Menu
A+ A A-

PZL-Świdnik: Nowe technologie pozwalają na wirtualizację 90% badań w lotnictwie

Nowe technologie, w tym aplikacje i symulacje komputerowe, umożliwiają dziś wykonywanie ponad 90% badań w przemyśle lotniczym w formie wirtualnej. To prowadzi do znaczącego obniżenia kosztów produkcji i oszczędności czasu, co z kolei ma wpływ na rozwój sektora innowacji, uważa Krzysztof Krystowski, wiceprezes Leonardo Helicopters, właściciela PZL-Świdnik.

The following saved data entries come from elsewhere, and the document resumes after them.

/-- **HEADLINE (family form) — THEOREM 3 AS PRINTED FROM LEMMAS 1–3 OF [II] AS A STATEMENT ON THE COUPLING BOX.**  As
`thm3Printed_of_lemma3Family_eHolo`, with [II]'s step data given as functions `S13 κ M P k v` of the coupling HISTORY `v` and the
cluster properties as the family predicate «Lemma 1 ∧ Lemma 2 ∧ Lemma 3 of [II] for `S13 κ M P k v`, `v ∈ ]0, γ₁₃]^{k+1}`» (`hfam`,
`γ ≤ γ₁₃(κ, M)`; pp. 9, 11, 20) — the per-(k, g) data being the run's history with the last coupling as the variable
(`B13NodeTorusFamily.lemma3_at_update`). [cite: Balaban1987RG1, Thm 3 p.264, p.266, p.298; Balaban1988RG2Cluster, Lemmas 1–3 pp.9, 11, 20 and pp.20–22] -/
theorem thm3Printed_of_b13Family_eHolo
    (S13 : ∀ (κ M : ℝ) (P : B12.RunParams) (k : ℕ), (Fin (k + 1) → ℝ) → B13.StepData) (c13 : ℝ → ℝ → B13.Consts)
    (γ13 : ℝ → ℝ → ℝ) (hγ13 : ∀ κ M, κ₀ ≤ κ → Mof κ ≤ M → (sc κ M).γ ≤ γ13 κ M)
    (hfam : ∀ κ M, κ₀ ≤ κ → Mof κ ≤ M → ∀ (P : B12.RunParams) (k : ℕ) (v : Fin (k + 1) → ℝ),
      v ∈ FlowStep.Box (γ13 κ M) k →
        B13.Lemma1Printed (S13 κ M P k v) (c13 κ M) ∧ B13.Lemma2Printed (S13 κ M P k v) (c13 κ M) ∧
          B13.Lemma3Printed (S13 κ M P k v) (c13 κ M))
    (Δ : ∀ κ M P k, StepDict (T κ M P) (sc κ M) k
      (fun g => S13 κ M P k (Function.update (FlowStep.prefixOf (T κ M P).flow.g k) (Fin.last k) g)))
    (hF : ∀ κ M P k g, (Δ κ M P k).F g =
      (S13 κ M P k (Function.update (FlowStep.prefixOf (T κ M P).flow.g k) (Fin.last k) g)).Etot)
    (hc : ∀ κ M, κ₀ ≤ κ → Mof κ ≤ M → ConstsCompare (c13 κ M) (sc κ M))
    (hR : ∀ κ M P k v, (S13 κ M P k v).Restr)
    (h26 : ∀ κ M, κ₀ ≤ κ → Mof κ ≤ M → ∀ P k v, B13.CammarotaStep (S13 κ M P k v) (c13 κ M))
    (h22 : ∀ κ M, κ₀ ≤ κ → Mof κ ≤ M → (c13 κ M).R22) (h23 : ∀ κ M, κ₀ ≤ κ → Mof κ ≤ M → (c13 κ M).R23)
    (h24 : ∀ κ M, κ₀ ≤ κ → Mof κ ≤ M → (c13 κ M).R24) (hE₀ : ∀ κ M, κ₀ ≤ κ → Mof κ ≤ M → 0 ≤ (c13 κ M).E₀)
    (hlog : ∀ κ M, κ₀ ≤ κ → Mof κ ≤ M → ∀ P k v,
      B13.Bound118 (S13 κ M P k v).Dk1 (S13 κ M P k v).sp2 (S13 κ M P k v).Elog ((c13 κ M).E₀ / 2)
        ((c13 κ M).δ₀ * (c13 κ M).M))
    (hrepr : ∀ κ M P k v, (S13 κ M P k v).Repr17)
    (han : ∀ κ M P k v X, (S13 κ M P k v).Analytic ((S13 κ M P k v).Etot X) ((S13 κ M P k v).sp2 X))
    (hg : ∀ κ M P k v X, (S13 κ M P k v).GaugeInv ((S13 κ M P k v).Etot X))
    (hrg : ∀ κ M, κ₀ ≤ κ → Mof κ ≤ M → ∀ P : B12.RunParams, (C (cs κ M) P).flow.SatisfiesRG P.K)
    (hsp : ∀ κ M, κ₀ ≤ κ → Mof κ ≤ M → ∀ (P : B12.RunParams) (k : ℕ), k < P.K →
      SpacesGaugeInvariant (T κ M P) (sc κ M) (k + 1))
    (hE : ∀ κ M, κ₀ ≤ κ → Mof κ ≤ M → ∀ (P : B12.RunParams) (k : ℕ), k < P.K → B12BetaHolo.EHoloAt (T κ M P) (sc κ M) k)
    (hPi : ∀ κ M, κ₀ ≤ κ → Mof κ ≤ M → ∀ (P : B12.RunParams) (k : ℕ), k < P.K →
      B12BetaHolo.PiHoloSource (T κ M P) (sc κ M) k) :
    B12.Thm3Printed C :=
  thm3Printed_of_schedule C (fun κ M => (sc κ M).γ) hκ₀ hMof hcs hγ fun κ M hκ hM P =>
    thm3Clause_of_b13Family_eHolo (hD κ M hκ hM P) P.K (hγ κ M hκ hM) (S13 κ M P) (c13 κ M) (hγ13 κ M hκ hM)
      (hfam κ M hκ hM P) (Δ κ M P) (hF κ M P) (hc κ M hκ hM) (hR κ M P) (h26 κ M hκ hM P) (h22 κ M hκ hM)
      (h23 κ M hκ hM) (h24 κ M hκ hM) (hE₀ κ M hκ hM) (hlog κ M hκ hM P) (hrepr κ M P) (han κ M P) (hg κ M P)
      (hrg κ M hκ hM P) (hsp κ M hκ hM P) (hE κ M hκ hM P) (hPi κ M hκ hM P)

end Towers

/-! ## §5. Theorem 3 ⇒ Theorem 1 at the admissible constants -/

section Thm1

variable (C : B12.Consts3 → B12.Construction)
/-- `‖c'_d(u)‖ ≤ 3 (d+1)³ M^{d+1}`, `M = max ‖u‖ ‖u⁻¹‖`. [folklore] -/
private theorem norm_evCoeff_yCoeffL_le (d : ℕ) :
    ‖evCoeff u (yCoeffL d)‖ ≤ 3 * ((d + 1 : ℕ) : ℝ) ^ 3 * max ‖(u : 𝕜)‖ ‖(u : 𝕜)⁻¹‖ ^ (d + 1) := by
  set M := max ‖(u : 𝕜)‖ ‖(u : 𝕜)⁻¹‖ with hM
  have hM1 : 1 ≤ M := one_le_max_norm u
  rw [evCoeff_yCoeffL]
  have hterm : ∀ m ∈ (d + 1).divisors,
      ‖((((m.choose 2 : ℕ)) : 𝕜) * (u : 𝕜) ^ m - (((m + 1).choose 2 : ℕ) : 𝕜) * (u : 𝕜)⁻¹ ^ m
        + (m : 𝕜))‖ ≤ 3 * (((d + 1 : ℕ) : ℝ) ^ 2 * M ^ (d + 1)) := by
    intro m hm
    have hmd : m ≤ d + 1 := Nat.divisor_le hm
    have hm1 : 1 ≤ m := Nat.pos_of_mem_divisors hm
    obtain ⟨hp1, hp2⟩ := norm_pow_le_max_pow u hmd
    obtain ⟨hc1, hc2⟩ := choose_two_le_sq hm1
    have hsq : ((m ^ 2 : ℕ) : ℝ) ≤ ((d + 1 : ℕ) : ℝ) ^ 2 := by
      exact_mod_cast Nat.pow_le_pow_left hmd 2
    have hc1' : ‖((m.choose 2 : ℕ) : 𝕜)‖ ≤ ((d + 1 : ℕ) : ℝ) ^ 2 :=
      (norm_natCast_le' _).trans ((by exact_mod_cast hc1 : ((m.choose 2 : ℕ) : ℝ) ≤ (m ^ 2 : ℕ)).trans hsq)
    have hc2' : ‖(((m + 1).choose 2 : ℕ) : 𝕜)‖ ≤ ((d + 1 : ℕ) : ℝ) ^ 2 :=
      (norm_natCast_le' _).trans
        ((by exact_mod_cast hc2 : (((m + 1).choose 2 : ℕ) : ℝ) ≤ (m ^ 2 : ℕ)).trans hsq)
    have hn : ‖(m : 𝕜)‖ ≤ ((d + 1 : ℕ) : ℝ) ^ 2 * M ^ (d + 1) := by
      have h1 : ‖(m : 𝕜)‖ ≤ (d + 1 : ℕ) := (norm_natCast_le' m).trans (by exact_mod_cast hmd)
      have h2 : (1 : ℝ) ≤ (d + 1 : ℕ) := by exact_mod_cast Nat.succ_le_succ (Nat.zero_le d)
      have h3 : 1 ≤ M ^ (d + 1) := one_le_pow₀ hM1
      calc ‖(m : 𝕜)‖ ≤ (d + 1 : ℕ) := h1
        _ ≤ ((d + 1 : ℕ) : ℝ) ^ 2 * 1 := by nlinarith
        _ ≤ ((d + 1 : ℕ) : ℝ) ^ 2 * M ^ (d + 1) := by gcongr
    calc _ ≤ ‖((m.choose 2 : ℕ) : 𝕜) * (u : 𝕜) ^ m‖
          + ‖(((m + 1).choose 2 : ℕ) : 𝕜) * (u : 𝕜)⁻¹ ^ m‖ + ‖(m : 𝕜)‖ :=
          norm_add_le_of_le (norm_sub_le _ _) le_rfl
      _ ≤ ((d + 1 : ℕ) : ℝ) ^ 2 * M ^ (d + 1) + ((d + 1 : ℕ) : ℝ) ^ 2 * M ^ (d + 1)
          + ((d + 1 : ℕ) : ℝ) ^ 2 * M ^ (d + 1) := by
          rw [norm_mul, norm_mul]
          gcongr
      _ = 3 * (((d + 1 : ℕ) : ℝ) ^ 2 * M ^ (d + 1)) := by ring
  calc ‖∑ m ∈ (d + 1).divisors, ((((m.choose 2 : ℕ)) : 𝕜) * (u : 𝕜) ^ m
        - (((m + 1).choose 2 : ℕ) : 𝕜) * (u : 𝕜)⁻¹ ^ m + (m : 𝕜))‖
      ≤ ∑ m ∈ (d + 1).divisors, 3 * (((d + 1 : ℕ) : ℝ) ^ 2 * M ^ (d + 1)) :=
        norm_sum_le_of_le _ hterm
    _ = ((d + 1).divisors.card : ℝ) * (3 * (((d + 1 : ℕ) : ℝ) ^ 2 * M ^ (d + 1))) := by
        rw [sum_const, nsmul_eq_mul]
    _ ≤ ((d + 1 : ℕ) : ℝ) * (3 * (((d + 1 : ℕ) : ℝ) ^ 2 * M ^ (d + 1))) := by
        gcongr
        exact_mod_cast Nat.card_divisors_le_self (d + 1)
    _ = 3 * ((d + 1 : ℕ) : ℝ) ^ 3 * M ^ (d + 1) := by ring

"Dzięki najnowszemu oprogramowaniu symulacje komputerowe w zakresie np. aerodynamiki umożliwiają wykonywanie w przemyśle lotniczym ponad 90% badań nowych produktów w formie wirtualnej. To niezwykle ogranicza koszty, bo nie trzeba już budować kolejnych prototypów i testować ich w warunkach fizycznych, ale i czas" - powiedział Krystowski podczas panelu w czasie IX Europejskiego Kongresu Gospodarczego w Katowicach.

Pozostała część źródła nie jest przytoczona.